Prompt ->
Look through the data below for the string "hfac", and copy every line where it turns up.

Material provided ->
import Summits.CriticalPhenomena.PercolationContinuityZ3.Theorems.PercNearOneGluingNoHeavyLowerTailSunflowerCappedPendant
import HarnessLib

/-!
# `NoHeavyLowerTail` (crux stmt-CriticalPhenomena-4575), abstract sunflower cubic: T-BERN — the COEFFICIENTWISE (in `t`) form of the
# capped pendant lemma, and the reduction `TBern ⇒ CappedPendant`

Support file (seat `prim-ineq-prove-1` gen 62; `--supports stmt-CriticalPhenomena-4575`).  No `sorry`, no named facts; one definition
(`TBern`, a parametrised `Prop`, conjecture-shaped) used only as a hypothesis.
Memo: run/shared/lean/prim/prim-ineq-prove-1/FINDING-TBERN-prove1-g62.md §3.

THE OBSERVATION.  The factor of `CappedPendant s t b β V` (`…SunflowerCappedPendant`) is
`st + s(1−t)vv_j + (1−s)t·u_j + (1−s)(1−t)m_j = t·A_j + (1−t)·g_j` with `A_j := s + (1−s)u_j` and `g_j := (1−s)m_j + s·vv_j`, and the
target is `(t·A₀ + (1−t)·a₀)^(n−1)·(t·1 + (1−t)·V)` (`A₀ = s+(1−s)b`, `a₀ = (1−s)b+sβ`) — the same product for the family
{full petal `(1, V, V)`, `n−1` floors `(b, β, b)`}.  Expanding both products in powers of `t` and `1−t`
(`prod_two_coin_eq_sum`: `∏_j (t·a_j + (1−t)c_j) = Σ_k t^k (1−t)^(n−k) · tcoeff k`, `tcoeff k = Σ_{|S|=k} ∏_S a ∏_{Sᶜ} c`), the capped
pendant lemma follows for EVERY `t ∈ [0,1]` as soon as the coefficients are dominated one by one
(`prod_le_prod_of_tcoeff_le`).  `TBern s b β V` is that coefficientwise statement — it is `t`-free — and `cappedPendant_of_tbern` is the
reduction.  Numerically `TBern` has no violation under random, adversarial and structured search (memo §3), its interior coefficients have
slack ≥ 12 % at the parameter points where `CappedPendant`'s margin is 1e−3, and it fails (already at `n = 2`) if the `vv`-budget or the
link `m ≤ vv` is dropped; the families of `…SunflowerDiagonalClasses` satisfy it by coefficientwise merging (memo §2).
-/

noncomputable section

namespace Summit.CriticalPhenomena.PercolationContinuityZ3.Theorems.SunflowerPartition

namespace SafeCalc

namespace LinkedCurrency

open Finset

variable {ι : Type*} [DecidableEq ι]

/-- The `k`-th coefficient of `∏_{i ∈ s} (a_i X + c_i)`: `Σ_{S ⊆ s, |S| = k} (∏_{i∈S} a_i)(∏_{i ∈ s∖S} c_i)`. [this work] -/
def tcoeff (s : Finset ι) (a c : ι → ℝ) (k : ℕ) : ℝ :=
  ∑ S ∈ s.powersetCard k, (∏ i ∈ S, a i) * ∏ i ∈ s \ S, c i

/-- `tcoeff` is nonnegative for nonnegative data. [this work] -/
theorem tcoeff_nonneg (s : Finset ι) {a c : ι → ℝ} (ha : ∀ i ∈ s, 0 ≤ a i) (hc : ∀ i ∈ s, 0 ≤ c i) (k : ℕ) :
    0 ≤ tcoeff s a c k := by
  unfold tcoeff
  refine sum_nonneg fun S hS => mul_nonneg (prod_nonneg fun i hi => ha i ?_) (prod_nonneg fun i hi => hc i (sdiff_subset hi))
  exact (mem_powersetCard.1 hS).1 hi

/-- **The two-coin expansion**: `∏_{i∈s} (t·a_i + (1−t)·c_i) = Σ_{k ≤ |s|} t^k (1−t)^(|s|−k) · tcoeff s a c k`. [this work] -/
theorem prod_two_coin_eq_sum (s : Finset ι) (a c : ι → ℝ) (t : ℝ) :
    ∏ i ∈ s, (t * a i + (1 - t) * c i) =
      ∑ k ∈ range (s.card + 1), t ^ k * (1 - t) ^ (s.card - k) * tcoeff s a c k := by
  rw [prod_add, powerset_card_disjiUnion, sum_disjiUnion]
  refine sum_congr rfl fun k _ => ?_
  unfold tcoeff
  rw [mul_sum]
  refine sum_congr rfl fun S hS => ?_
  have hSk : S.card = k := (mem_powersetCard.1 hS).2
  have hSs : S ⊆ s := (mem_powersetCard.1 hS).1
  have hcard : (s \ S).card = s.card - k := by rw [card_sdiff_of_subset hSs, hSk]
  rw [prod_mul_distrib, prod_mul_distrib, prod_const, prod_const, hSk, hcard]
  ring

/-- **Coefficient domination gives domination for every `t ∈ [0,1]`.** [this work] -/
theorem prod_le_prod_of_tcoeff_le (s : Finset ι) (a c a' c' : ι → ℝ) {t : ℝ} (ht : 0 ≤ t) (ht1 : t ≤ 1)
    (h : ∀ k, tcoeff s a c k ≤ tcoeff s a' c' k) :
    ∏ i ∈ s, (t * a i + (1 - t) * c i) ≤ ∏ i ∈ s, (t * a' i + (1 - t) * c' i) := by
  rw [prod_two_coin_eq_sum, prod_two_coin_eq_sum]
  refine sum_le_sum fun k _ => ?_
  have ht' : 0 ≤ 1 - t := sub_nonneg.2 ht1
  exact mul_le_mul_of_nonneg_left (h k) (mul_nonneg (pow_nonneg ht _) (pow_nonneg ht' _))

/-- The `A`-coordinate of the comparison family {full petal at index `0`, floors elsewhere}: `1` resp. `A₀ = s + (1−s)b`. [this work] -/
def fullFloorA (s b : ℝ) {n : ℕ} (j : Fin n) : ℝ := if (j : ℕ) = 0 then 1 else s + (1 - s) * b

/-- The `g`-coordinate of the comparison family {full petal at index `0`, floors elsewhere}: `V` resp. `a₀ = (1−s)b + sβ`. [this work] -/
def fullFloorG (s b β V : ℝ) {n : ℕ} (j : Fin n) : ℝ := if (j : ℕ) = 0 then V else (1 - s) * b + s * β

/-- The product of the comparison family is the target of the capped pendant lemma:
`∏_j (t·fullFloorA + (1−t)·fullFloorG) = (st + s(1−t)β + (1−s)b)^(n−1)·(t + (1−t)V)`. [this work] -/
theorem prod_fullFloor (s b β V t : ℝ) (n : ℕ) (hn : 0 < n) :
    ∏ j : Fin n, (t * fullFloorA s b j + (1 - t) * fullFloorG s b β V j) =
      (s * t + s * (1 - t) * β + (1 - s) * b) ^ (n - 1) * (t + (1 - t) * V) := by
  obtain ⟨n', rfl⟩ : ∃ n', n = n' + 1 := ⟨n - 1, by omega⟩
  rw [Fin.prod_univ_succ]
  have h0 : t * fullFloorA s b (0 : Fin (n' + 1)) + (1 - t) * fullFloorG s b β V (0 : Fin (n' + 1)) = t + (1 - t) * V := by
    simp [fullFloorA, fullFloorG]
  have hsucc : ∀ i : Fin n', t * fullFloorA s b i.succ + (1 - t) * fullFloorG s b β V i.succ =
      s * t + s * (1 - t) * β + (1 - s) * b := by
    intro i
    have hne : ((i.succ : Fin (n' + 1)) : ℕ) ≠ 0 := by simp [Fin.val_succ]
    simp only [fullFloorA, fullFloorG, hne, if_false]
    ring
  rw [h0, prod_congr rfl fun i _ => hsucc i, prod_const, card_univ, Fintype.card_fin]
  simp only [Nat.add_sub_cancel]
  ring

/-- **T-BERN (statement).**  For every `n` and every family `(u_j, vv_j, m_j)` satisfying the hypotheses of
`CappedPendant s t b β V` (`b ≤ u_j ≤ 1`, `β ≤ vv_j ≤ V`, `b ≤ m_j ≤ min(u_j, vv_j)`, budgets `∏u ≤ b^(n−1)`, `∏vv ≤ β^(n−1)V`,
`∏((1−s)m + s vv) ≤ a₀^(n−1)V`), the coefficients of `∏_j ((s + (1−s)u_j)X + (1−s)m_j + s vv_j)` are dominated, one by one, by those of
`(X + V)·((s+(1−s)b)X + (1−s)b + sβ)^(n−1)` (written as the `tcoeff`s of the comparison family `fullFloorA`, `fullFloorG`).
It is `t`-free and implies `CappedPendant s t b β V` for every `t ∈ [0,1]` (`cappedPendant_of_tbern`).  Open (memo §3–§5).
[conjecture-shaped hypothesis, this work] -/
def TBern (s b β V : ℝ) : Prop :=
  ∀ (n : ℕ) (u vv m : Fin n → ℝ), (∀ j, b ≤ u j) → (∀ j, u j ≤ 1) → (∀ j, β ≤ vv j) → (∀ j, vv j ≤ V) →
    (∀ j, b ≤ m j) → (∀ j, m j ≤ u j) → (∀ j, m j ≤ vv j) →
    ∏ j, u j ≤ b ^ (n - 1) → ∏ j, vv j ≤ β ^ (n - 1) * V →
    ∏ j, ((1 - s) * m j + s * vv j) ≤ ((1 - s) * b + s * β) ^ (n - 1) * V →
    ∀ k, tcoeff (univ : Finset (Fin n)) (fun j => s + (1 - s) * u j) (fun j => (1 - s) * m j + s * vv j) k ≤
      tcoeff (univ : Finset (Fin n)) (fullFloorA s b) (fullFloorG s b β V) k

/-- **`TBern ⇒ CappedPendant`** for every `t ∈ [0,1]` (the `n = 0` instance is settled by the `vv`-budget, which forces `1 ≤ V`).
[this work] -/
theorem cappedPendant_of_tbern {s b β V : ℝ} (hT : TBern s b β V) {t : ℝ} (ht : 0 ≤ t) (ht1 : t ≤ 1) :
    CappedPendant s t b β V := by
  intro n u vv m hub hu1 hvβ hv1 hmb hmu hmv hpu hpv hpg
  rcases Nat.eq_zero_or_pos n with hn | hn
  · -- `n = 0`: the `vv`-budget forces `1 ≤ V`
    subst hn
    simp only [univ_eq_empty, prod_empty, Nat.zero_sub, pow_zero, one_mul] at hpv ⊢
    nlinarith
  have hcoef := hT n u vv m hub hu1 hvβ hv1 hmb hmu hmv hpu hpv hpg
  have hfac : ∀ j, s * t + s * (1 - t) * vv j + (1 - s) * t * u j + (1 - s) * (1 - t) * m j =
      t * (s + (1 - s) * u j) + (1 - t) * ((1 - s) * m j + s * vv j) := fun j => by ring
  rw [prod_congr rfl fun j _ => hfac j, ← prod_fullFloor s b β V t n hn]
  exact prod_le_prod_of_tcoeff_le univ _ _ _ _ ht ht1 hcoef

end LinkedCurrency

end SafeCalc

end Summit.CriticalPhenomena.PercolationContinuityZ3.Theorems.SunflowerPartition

Exercise output ->
  have hfac : ∀ j, s * t + s * (1 - t) * vv j + (1 - s) * t * u j + (1 - s) * (1 - t) * m j =
  rw [prod_congr rfl fun j _ => hfac j, ← prod_fullFloor s b β V t n hn]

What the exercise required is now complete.